The United States reiterated that it would not talk with the North Koreans one-on-one, but Secretary of State Condoleezza Rice assured the North that the U.S. would not attack.

Rice rejected a suggestion that Pyongyang may feel it needs nuclear weapons to stave off an Iraq-style U.S. invasion. President Bush, she told CNN, has told “the North Koreans that there is no intention to invade or attack them. So they have that guarantee. … I don’t know what more they want.”

U.S. Ambassador John Bolton sounded upbeat after yesterday’s round of talks at the Security Council, but said differences remained in advance of today’s meeting.

“Look, we don’t have complete agreement on this yet, that’s hardly a news flash, but we’re making progress and we’re I think at a point we can try and narrow some of the differences we do have,” Bolton said.

China, which reacted to Monday’s blast with a strong condemnation but considers North Korea a useful buffer against U.S. forces stationed in South Korea, said it envisioned only a limited package of sanctions – not what the United States and especially Japan were demanding.

China and Russia object to plans to interdict shipments and block financial transactions.
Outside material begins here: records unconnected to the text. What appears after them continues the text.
import Mathlib

/-!
# The kept triple sum, decomposed by the third position

Crux `Summit.MatrixMultiplication.MatrixMultiplication.Theses.SnSubsetDichotomy.PolynomialSlack`
(item `stmt-MatrixMultiplication-8306`), level-one programme, lead c8, line transport-split-hull.
The "kept" trilinear term `Σ_{i,j,k} (d_A(i,j) - 1/n)·p_B(j,k)·p_C(k,i)` of the level-one
inequality is a sum over the third position `k` of per-position contributions

  `c_k = Σ_{i,j} d_A(i,j) p_B(j,k) p_C(k,i) - (1/n)·(Σ_j p_B(j,k))·(Σ_i p_C(k,i))`

(`tripleSum_by_position`): pure finite-sum algebra (swap the `k`-sum to the outside, expand
`(d_A - 1/n) p_B p_C`, and factor the product of the two marginal sums at position `k`).
-/

namespace Summit.MatrixMultiplication.MatrixMultiplication.Theorems.PolynomialSlack

open scoped BigOperators

-- `Summit.<Summit>.<Problem>` is the tree's mandated summit-side namespace (CONVENTIONS §2); for
-- this single-conjunct summit the two coincide, so each declaration silences `dupNamespace`.
set_option linter.dupNamespace false

/-- [folklore] The kept triple sum decomposes by the third position: for real arrays
`dA pB pC : Fin n → Fin n → ℝ`,
`Σ_i Σ_j Σ_k (dA i j - 1/n) pB j k pC k i
  = Σ_k (Σ_i Σ_j dA i j pB j k pC k i - (1/n)·(Σ_j pB j k)(Σ_i pC k i))`. -/
theorem tripleSum_by_position {n : ℕ} (dA pB pC : Fin n → Fin n → ℝ) :
    ∑ i : Fin n, ∑ j : Fin n, ∑ k : Fin n, (dA i j - 1 / n) * pB j k * pC k i =
      ∑ k : Fin n, ((∑ i : Fin n, ∑ j : Fin n, dA i j * pB j k * pC k i) -
        1 / n * ((∑ j : Fin n, pB j k) * (∑ i : Fin n, pC k i))) := by
  -- move the `k`-sum to the outside: `Σ_i Σ_j Σ_k F = Σ_k Σ_i Σ_j F`
  have hswap : ∑ i : Fin n, ∑ j : Fin n, ∑ k : Fin n, (dA i j - 1 / n) * pB j k * pC k i =
      ∑ k : Fin n, ∑ i : Fin n, ∑ j : Fin n, (dA i j - 1 / n) * pB j k * pC k i := by
    calc ∑ i : Fin n, ∑ j : Fin n, ∑ k : Fin n, (dA i j - 1 / n) * pB j k * pC k i
        = ∑ i : Fin n, ∑ k : Fin n, ∑ j : Fin n, (dA i j - 1 / n) * pB j k * pC k i :=
          Finset.sum_congr rfl fun i _ => Finset.sum_comm
      _ = ∑ k : Fin n, ∑ i : Fin n, ∑ j : Fin n, (dA i j - 1 / n) * pB j k * pC k i :=
          Finset.sum_comm
  rw [hswap]
  refine Finset.sum_congr rfl fun k _ => ?_
  -- the product of the two marginal sums at position `k` is a double sum
  have hprod : (∑ j : Fin n, pB j k) * (∑ i : Fin n, pC k i) =
      ∑ i : Fin n, ∑ j : Fin n, pB j k * pC k i := by
    rw [Finset.sum_mul_sum, Finset.sum_comm]
  rw [hprod, Finset.mul_sum, ← Finset.sum_sub_distrib]
  refine Finset.sum_congr rfl fun i _ => ?_
  rw [Finset.mul_sum, ← Finset.sum_sub_distrib]
  refine Finset.sum_congr rfl fun j _ => ?_
  ring

end Summit.MatrixMultiplication.MatrixMultiplication.Theorems.PolynomialSlack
They also oppose a new suggestion that Japan proposed yesterday – to include mention of the North’s abduction of Japanese citizens in the 1970s and ’80s.

“We certainly understand that Japan is close to the country. But I think you cannot ask by this resolution to kill a country,” China’s U.N. Ambassador Wang Guangya told The Associated Press. He said the Security Council must impose “punitive actions” but that they have to “be appropriate.”

Though far less than what the Americans and Japanese seek, even calling for some punishment was significant for China, which usually opposes sanctions, particularly against an ally such as North Korea.

Pyongyang again demanded one-on-one talks with Washington and threatened to launch a nuclear-tipped missile if the U.S. doesn’t help resolve the standoff. Bolton dismissed the demand, saying the North should instead “buy a ticket to Beijing,” and rejoin stalled six-nation talks over its nuclear and missile programs.

The war of words suggested tough negotiations before the U.N. takes any action against North Korea. In the meantime, scientists and governments tried to determine what exactly happened early Monday, deep below the earth in North Korea’s northeast mountains. The North Korean government has released few details.

A South Korean newspaper quoted a North Korean diplomat, whom it did not name, saying that the blast was “smaller in scale than expected.

“But the success in a small-scale [test] means a large-scale [test] is also possible,” he said in comments posted on the Web site of the liberal newspaper Hankyoreh, which has good ties with the communist nation.

The diplomat also said the North could take “additional measures” and that it doesn’t fear sanctions.